How exactly does password verification work? Can we avoid storing passwords somewhere (because, as we mentioned, such a database can get out of control, even if we try so hard)? Some companies have password lists for their employees. Where should they be kept? This can be avoided by not having too many accounts and using passwords that you can easily use Remember and are logical for us, but not for others.
Suggest some function $e_k(x)$ (see Challenge and Response Identification Protocol) and consider what its good and bad properties are.
Find any answers to the basic key management questions we asked at the beginning of Section 5.

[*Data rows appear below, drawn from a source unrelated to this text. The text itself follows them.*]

import Mathlib.Geometry.Manifold.Diffeomorph
import Mathlib.Geometry.Manifold.IsManifold.InteriorBoundary
import Mathlib.MeasureTheory.Constructions.BorelSpace.Basic
import HarnessLib

/-!
# Recharting a manifold without boundary over the model vector space: the identity becomes a
# diffeomorphism onto a manifold modelled on `𝓘(ℝ, E')`

Let `X` be a `C^∞` manifold modelled on a real model with corners `I : ModelWithCorners ℝ E H`
which is a manifold without boundary in the sense of Mathlib's `BoundarylessManifold I X` (every
point is an interior point) — this does NOT require the model `I` itself to be boundaryless
(`I.Boundaryless`). Many analytic results of this tree (Green's identity, chart formulas for the
Laplace–Beltrami operator and the Riemannian measure, elliptic regularity read in charts) are
stated for boundaryless MODELS, indeed for manifolds charted on `EuclideanSpace ℝ (Fin m)`
(model `𝓡 m`). This file provides the bridge: for a continuous linear equivalence
`e : E ≃L[ℝ] E'` (e.g. onto `EuclideanSpace ℝ (Fin (finrank ℝ E))`) the type synonym
`ExtRechart I e X` carries the charted-space structure over `E'` whose charts are the extended
charts of `X` followed by `e` — their targets are open because interior points are
chart-independent on `C¹` manifolds (Mathlib's `isInteriorPoint_iff_of_mem_atlas`) — and

* `ExtRechart.instIsManifold` — it is a `C^∞` manifold for the model `𝓘(ℝ, E')` (the transition maps
  are `e ∘ (extended coordinate changes of X) ∘ e⁻¹`, `ModelWithCorners.contDiffOn_extendCoordChange`);
* `ExtRechart.toOrig` — **the identity `ExtRechart I e X → X` is a `C^∞` diffeomorphism** (in the charts at
  a point it reads `e⁻¹`, resp. `e`);
* the topology, σ-algebra and separation/countability instances are those of `X`.

(The tree's `Literature.Geometry.Manifold.Rechart f M` (`ModelChange.lean`) transports an atlas along a
homeomorphism `f : H ≃ₜ E'` of the MODEL SPACES, which exists only when `H` itself is a vector
space up to homeomorphism — the boundaryless-model case; here the model `I` may have corners and
only the manifold is without boundary, whence the extended charts.)
(Lee, *Introduction to Smooth Manifolds*, 2nd ed., Ch. 1: smooth structures are unchanged by
composing charts with a diffeomorphism of the model; interior charts of a manifold with boundary
form a smooth atlas of its interior, Thm. 1.46 / Problem 1-9.) Everything is proved; the file
introduces the definitions `ExtRechart`, `ExtRechart.chart`, `ExtRechart.toOrig` and no statement of
`Prop` type.

## References

* J. M. Lee, *Introduction to Smooth Manifolds*, 2nd ed., GTM 218 (2013), Ch. 1, Prop. 1.17,
  Thm. 1.46. [`Lee2013`]
-/

noncomputable section

open Set Function Filter Topology
open scoped Manifold ContDiff

namespace Literature.Geometry.Manifold

variable {E : Type*} [NormedAddCommGroup E] [NormedSpace ℝ E]
  {E' : Type*} [NormedAddCommGroup E'] [NormedSpace ℝ E']
  {H : Type*} [TopologicalSpace H]

/-- **The recharted manifold** `ExtRechart I e X`: the same points and topology as `X`, to be charted
over the vector space `E'` by the extended charts of `X` followed by `e : E ≃L[ℝ] E'`.
(Lee 2013, Ch. 1: an atlas composed with a diffeomorphism of the model.) [cite: Lee2013, Ch. 1, Prop. 1.17] -/
@[nolint unusedArguments]
def ExtRechart (_I : ModelWithCorners ℝ E H) (_e : E ≃L[ℝ] E') (X : Type*) : Type _ := X

namespace ExtRechart

variable (I : ModelWithCorners ℝ E H) (e : E ≃L[ℝ] E') (X : Type*)

/-- The identification of `ExtRechart I e X` with `X` (the identity map). [folklore] -/
def equivOrig : ExtRechart I e X ≃ X := Equiv.refl _

/-- The topology of `ExtRechart I e X` is that of `X`. [folklore] -/
instance [t : TopologicalSpace X] : TopologicalSpace (ExtRechart I e X) := t
/-- Hausdorffness is inherited from `X`. [folklore] -/
instance [TopologicalSpace X] [T2Space X] : T2Space (ExtRechart I e X) := ‹T2Space X›
/-- `T₃` is inherited from `X`. [folklore] -/
instance [TopologicalSpace X] [T3Space X] : T3Space (ExtRechart I e X) := ‹T3Space X›
/-- Second countability is inherited from `X`. [folklore] -/
instance [TopologicalSpace X] [SecondCountableTopology X] : SecondCountableTopology (ExtRechart I e X) :=
  ‹SecondCountableTopology X›
/-- Connectedness is inherited from `X`. [folklore] -/
instance [TopologicalSpace X] [ConnectedSpace X] : ConnectedSpace (ExtRechart I e X) := ‹ConnectedSpace X›
/-- σ-compactness is inherited from `X`. [folklore] -/
instance [TopologicalSpace X] [SigmaCompactSpace X] : SigmaCompactSpace (ExtRechart I e X) :=
  ‹SigmaCompactSpace X›
/-- Local compactness is inherited from `X`. [folklore] -/
instance [TopologicalSpace X] [LocallyCompactSpace X] : LocallyCompactSpace (ExtRechart I e X) :=
  ‹LocallyCompactSpace X›
/-- The σ-algebra of `ExtRechart I e X` is that of `X`. [folklore] -/
instance [m : MeasurableSpace X] : MeasurableSpace (ExtRechart I e X) := m
/-- The Borel property is inherited from `X`. [folklore] -/
instance [TopologicalSpace X] [MeasurableSpace X] [BorelSpace X] : BorelSpace (ExtRechart I e X) :=
  ‹BorelSpace X›

variable {I e X}
variable [TopologicalSpace X] [ChartedSpace H X]

/-- **Extended chart targets of a manifold without boundary are open** (in `E`): every point of
the chart domain is an interior point, and interior points are chart-independent on `C¹` manifolds
(`isInteriorPoint_iff_of_mem_atlas`), so the target consists of interior points of itself.
[folklore] -/
theorem isOpen_extChartAt_target [IsManifold I 1 X] [BoundarylessManifold I X] (x : X) :
    IsOpen (extChartAt I x).target := by
  rw [← subset_interior_iff_isOpen]
  intro z hz
  set y := (extChartAt I x).symm z with hy
  have hys : y ∈ (chartAt H x).source := by
    rw [← extChartAt_source I]; exact (extChartAt I x).map_target hz
  have hint : I.IsInteriorPoint y := BoundarylessManifold.isInteriorPoint' y
  have h1 := (I.isInteriorPoint_iff_of_mem_atlas (n := 1) one_ne_zero (chart_mem_atlas H x) hys).1 hint
  have hzy : (chartAt H x).extend I y = z := (extChartAt I x).right_inv hz
  rwa [hzy] at h1

variable (I e) in
/-- The chart of `ExtRechart I e X` at `x`: the extended chart of `X` at `x` followed by `e`, as an
open partial homeomorphism `X ⇀ E'` (its target `e '' (extChartAt I x).target` is open for a
manifold without boundary). [folklore] -/
def chart [IsManifold I 1 X] [BoundarylessManifold I X] (x : X) : OpenPartialHomeomorph X E' where
  toFun y := e (extChartAt I x y)
  invFun z := (extChartAt I x).symm (e.symm z)
  source := (chartAt H x).source
  target := e.symm ⁻¹' (extChartAt I x).target
  map_source' y hy := by
    show e.symm (e (extChartAt I x y)) ∈ (extChartAt I x).target
    rw [e.symm_apply_apply]
    exact (extChartAt I x).map_source (by rwa [extChartAt_source])
  map_target' z hz := by
    show (extChartAt I x).symm (e.symm z) ∈ (chartAt H x).source
    rw [← extChartAt_source I]
    exact (extChartAt I x).map_target hz
  left_inv' y hy := by
    show (extChartAt I x).symm (e.symm (e (extChartAt I x y))) = y
    rw [e.symm_apply_apply]
    exact (extChartAt I x).left_inv (by rwa [extChartAt_source])
  right_inv' z hz := by
    show e (extChartAt I x ((extChartAt I x).symm (e.symm z))) = z
    rw [(extChartAt I x).right_inv hz, e.apply_symm_apply]
  open_source := (chartAt H x).open_source
  open_target := (isOpen_extChartAt_target x).preimage e.symm.continuous
  continuousOn_toFun := by
    show ContinuousOn (fun y ↦ e (extChartAt I x y)) (chartAt H x).source
    rw [← extChartAt_source I]
    exact e.continuous.comp_continuousOn (continuousOn_extChartAt x)
  continuousOn_invFun := by
    show ContinuousOn (fun z ↦ (extChartAt I x).symm (e.symm z)) (e.symm ⁻¹' (extChartAt I x).target)
    exact (continuousOn_extChartAt_symm x).comp e.symm.continuous.continuousOn fun z hz ↦ hz

/-- The chart is `e ∘ extChartAt I x`. [folklore] -/
@[simp]
theorem chart_apply [IsManifold I 1 X] [BoundarylessManifold I X] (x y : X) :
    chart (X := X) I e x y = e (extChartAt I x y) := rfl

/-- The inverse chart is `(extChartAt I x).symm ∘ e⁻¹`. [folklore] -/
@[simp]
theorem chart_symm_apply [IsManifold I 1 X] [BoundarylessManifold I X] (x : X) (z : E') :
    (chart (X := X) I e x).symm z = (extChartAt I x).symm (e.symm z) := rfl

/-- The chart domain is the chart domain of `X` at `x`. [folklore] -/
theorem chart_source [IsManifold I 1 X] [BoundarylessManifold I X] (x : X) :
    (chart (X := X) I e x).source = (chartAt H x).source := rfl

/-- The chart target is `e '' (extChartAt I x).target`. [folklore] -/
theorem chart_target [IsManifold I 1 X] [BoundarylessManifold I X] (x : X) :
    (chart (X := X) I e x).target = e.symm ⁻¹' (extChartAt I x).target := rfl

/-- The charted-space structure of `ExtRechart I e X` over `E'`. [folklore] -/
instance instChartedSpace [IsManifold I 1 X] [BoundarylessManifold I X] :
    ChartedSpace E' (ExtRechart I e X) where
  atlas := range fun x : X ↦ chart (X := X) I e x
  chartAt x := chart (X := X) I e (@id X x)
  mem_chart_source x := by
    show (@id X x) ∈ (chartAt H (@id X x)).source
    exact mem_chart_source H (@id X x)
  chart_mem_atlas x := mem_range_self (@id X x)

/-- The preferred chart of `ExtRechart I e X` at `x` is `chart I e x`. [folklore] -/
theorem chartAt_eq [IsManifold I 1 X] [BoundarylessManifold I X] (x : ExtRechart I e X) :
    chartAt E' x = chart (X := X) I e (@id X x) := rfl

/-- **`ExtRechart I e X` is a `C^∞` manifold over `𝓘(ℝ, E')`**: the transition map between the charts
at `x` and `y` is `e ∘ (extended coordinate change of X) ∘ e⁻¹`, smooth by
`ModelWithCorners.contDiffOn_extendCoordChange`. [cite: Lee2013, Ch. 1, Prop. 1.17] -/
instance instIsManifold [IsManifold I ∞ X] [BoundarylessManifold I X] :
    IsManifold 𝓘(ℝ, E') ∞ (ExtRechart I e X) := by
  haveI : IsManifold I 1 X := IsManifold.of_le (n := ∞) (by norm_num)
  refine isManifold_of_contDiffOn 𝓘(ℝ, E') ∞ (ExtRechart I e X) ?_
  rintro c c' ⟨x, rfl⟩ ⟨y, rfl⟩
  simp only [modelWithCornersSelf_coe, modelWithCornersSelf_coe_symm, CompTriple.comp_eq, range_id,
    inter_univ, preimage_id_eq, id_eq]
  -- the transition map is `e ∘ extendCoordChange ∘ e.symm` on `e '' (coord change source)`
  have hcc := I.contDiffOn_extendCoordChange (n := ∞) (IsManifold.chart_mem_maximalAtlas (I := I) x)
    (IsManifold.chart_mem_maximalAtlas (I := I) y)
  have hcomp : ContDiffOn ℝ ∞ (e ∘ I.extendCoordChange (chartAt H x) (chartAt H y) ∘ e.symm)
      (e.symm ⁻¹' (I.extendCoordChange (chartAt H x) (chartAt H y)).source) :=
    e.contDiff.comp_contDiffOn (hcc.comp e.symm.contDiff.contDiffOn fun z hz ↦ hz)
  refine hcomp.congr_mono (fun z hz ↦ ?_) ?_
  · -- pointwise the two maps agree
    simp only [OpenPartialHomeomorph.trans_apply, Function.comp_apply,
      ModelWithCorners.extendCoordChange, PartialEquiv.trans_apply]
    rfl
  · -- the sources agree
    intro z hz
    simp only [OpenPartialHomeomorph.trans_source, OpenPartialHomeomorph.symm_source, mem_inter_iff,
      mem_preimage] at hz
    show e.symm z ∈ (I.extendCoordChange (chartAt H x) (chartAt H y)).source
    rw [ModelWithCorners.extendCoordChange, PartialEquiv.trans_source, PartialEquiv.symm_source]
    refine ⟨hz.1, ?_⟩
    simp only [mem_preimage, OpenPartialHomeomorph.extend_source]
    have h2 := hz.2
    rw [chart_source] at h2
    exact h2

/-- The extended chart of `ExtRechart I e X` at `x` is the chart (the model being `𝓘(ℝ, E')`).
[folklore] -/
theorem extChartAt_eq [IsManifold I 1 X] [BoundarylessManifold I X] (x : ExtRechart I e X) :
    extChartAt 𝓘(ℝ, E') x = (chart (X := X) I e (@id X x)).toPartialEquiv := by
  refine PartialEquiv.ext (fun y ↦ ?_) (fun z ↦ ?_) ?_
  · rw [extChartAt_coe, chartAt_eq]; rfl
  · rw [extChartAt_coe_symm, chartAt_eq]; rfl
  · rw [extChartAt_source, chartAt_eq]

/-- **The identity `ExtRechart I e X → X` is a `C^∞` diffeomorphism** (in the charts at `x` it reads
`e⁻¹` near `e (φ x)`, and its inverse reads `e` on the chart target, a neighbourhood of `φ x`
within `range I`). [cite: Lee2013, Ch. 1, Prop. 1.17] -/
def toOrig [IsManifold I ∞ X] [BoundarylessManifold I X] :
    Diffeomorph 𝓘(ℝ, E') I (ExtRechart I e X) X ∞ where
  toEquiv := Equiv.refl _
  contMDiff_toFun := by
    haveI : IsManifold I 1 X := IsManifold.of_le (n := ∞) (by norm_num)
    intro x
    rw [contMDiffAt_iff]
    refine ⟨continuousAt_id, ?_⟩
    simp only [modelWithCornersSelf_coe, range_id, extChartAt_eq]
    -- `extChartAt I x ∘ id ∘ (e ∘ extChartAt I x)⁻¹ = e⁻¹` near `e (φ x)`
    have hx : (@id X x) ∈ (extChartAt I (@id X x)).source := mem_extChartAt_source _
    have hev : (extChartAt I (@id X x)) ∘ (id : ExtRechart I e X → X) ∘
        (chart (X := X) I e (@id X x)).toPartialEquiv.symm =ᶠ[𝓝 ((chart (X := X) I e (@id X x)) x)]
        fun z ↦ e.symm z := by
      have hT : (extChartAt I (@id X x)).target ∈ 𝓝 (extChartAt I (@id X x) x) :=
        (isOpen_extChartAt_target _).mem_nhds ((extChartAt I _).map_source hx)
      have hT' : e.symm ⁻¹' (extChartAt I (@id X x)).target ∈ 𝓝 ((chart (X := X) I e (@id X x)) x) := by
        refine e.symm.continuous.continuousAt.preimage_mem_nhds ?_
        simpa [chart_apply] using hT
      filter_upwards [hT'] with z hz
      simp only [Function.comp_apply, id_eq]
      show extChartAt I (@id X x) ((chart (X := X) I e (@id X x)).symm z) = e.symm z
      rw [chart_symm_apply, (extChartAt I _).right_inv hz]
    refine (e.symm.contDiff.contDiffAt.contDiffWithinAt).congr_of_eventuallyEq_of_mem ?_ (mem_univ _)
    exact hev.filter_mono nhdsWithin_le_nhds |>.symm.symm
  contMDiff_invFun := by
    haveI : IsManifold I 1 X := IsManifold.of_le (n := ∞) (by norm_num)
    intro x
    rw [contMDiffAt_iff]
    refine ⟨continuousAt_id, ?_⟩
    simp only [extChartAt_eq]
    -- `(e ∘ φ) ∘ id ∘ φ⁻¹ = e` on `φ.target`, a neighbourhood of `φ x` within `range I`
    have hev : ((chart (X := X) I e x).toPartialEquiv ∘ (id : X → ExtRechart I e X) ∘ (extChartAt I x).symm)
        =ᶠ[𝓝[range I] (extChartAt I x x)] fun z ↦ e z := by
      filter_upwards [extChartAt_target_mem_nhdsWithin x] with z hz
      simp only [Function.comp_apply, id_eq]
      show chart (X := X) I e x ((extChartAt I x).symm z) = e z
      rw [chart_apply, (extChartAt I x).right_inv hz]
    refine (e.contDiff.contDiffAt.contDiffWithinAt).congr_of_eventuallyEq_of_mem hev.symm.symm ?_
    exact mem_range_self _

/-- `toOrig` is the identity on points. [folklore] -/
@[simp]
theorem toOrig_apply [IsManifold I ∞ X] [BoundarylessManifold I X] (x : ExtRechart I e X) :
    toOrig (I := I) (e := e) x = (@id X x) := rfl

/-- `toOrig.symm` is the identity on points. [folklore] -/
@[simp]
theorem toOrig_symm_apply [IsManifold I ∞ X] [BoundarylessManifold I X] (x : X) :
    (toOrig (I := I) (e := e) (X := X)).symm x = (show ExtRechart I e X from x) := rfl

end ExtRechart

end Literature.Geometry.Manifold

end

List the good and bad properties of individual biometric tests. The advantage of all of them is that they are unique in each individual. The downside of a fingerprint is that it can happen to anyone changes to the individual, taking a tooth bite is an extremely unhygienic procedure, the voice may be distorted during the examination or but a recording of our voice is used.
How would you derive a key from personal data so that an attacker could not help himself (remember the Kerchoffs principle). To compile the keys, we would use personal data that the attacker certainly cannot access, e.g. hour of birth.
List the good and bad properties of the above good habits for choosing passwords/keys (Tables 3 and 4). Could you supplement both lists with three more recommendations?
Find some good password cracking program and study how it works.
Who would I contact if I had to implement secure password checking in my application? How to avoid this?
Estimate the computational power required to break a secret phrase in one year.

Attacker	Decryption speed
an individual, 1 PC	(\(2^{17}\) - \(2^{24}\) keys/sec)
a small group, 16 PC	(\(2^{21}\) - \(2^{28}\) keys/sec)
an academic network, 256 PC	(\(2^{25}\) - \(2^{32}\) keys/sec)
big company with 1.000.000 USD for hardware	(\(2^{43}\) keys/sec),
Military inteligence services with $1.000.000.000 for hardware and advanced technology	(\(2^{55}\) keys/sek).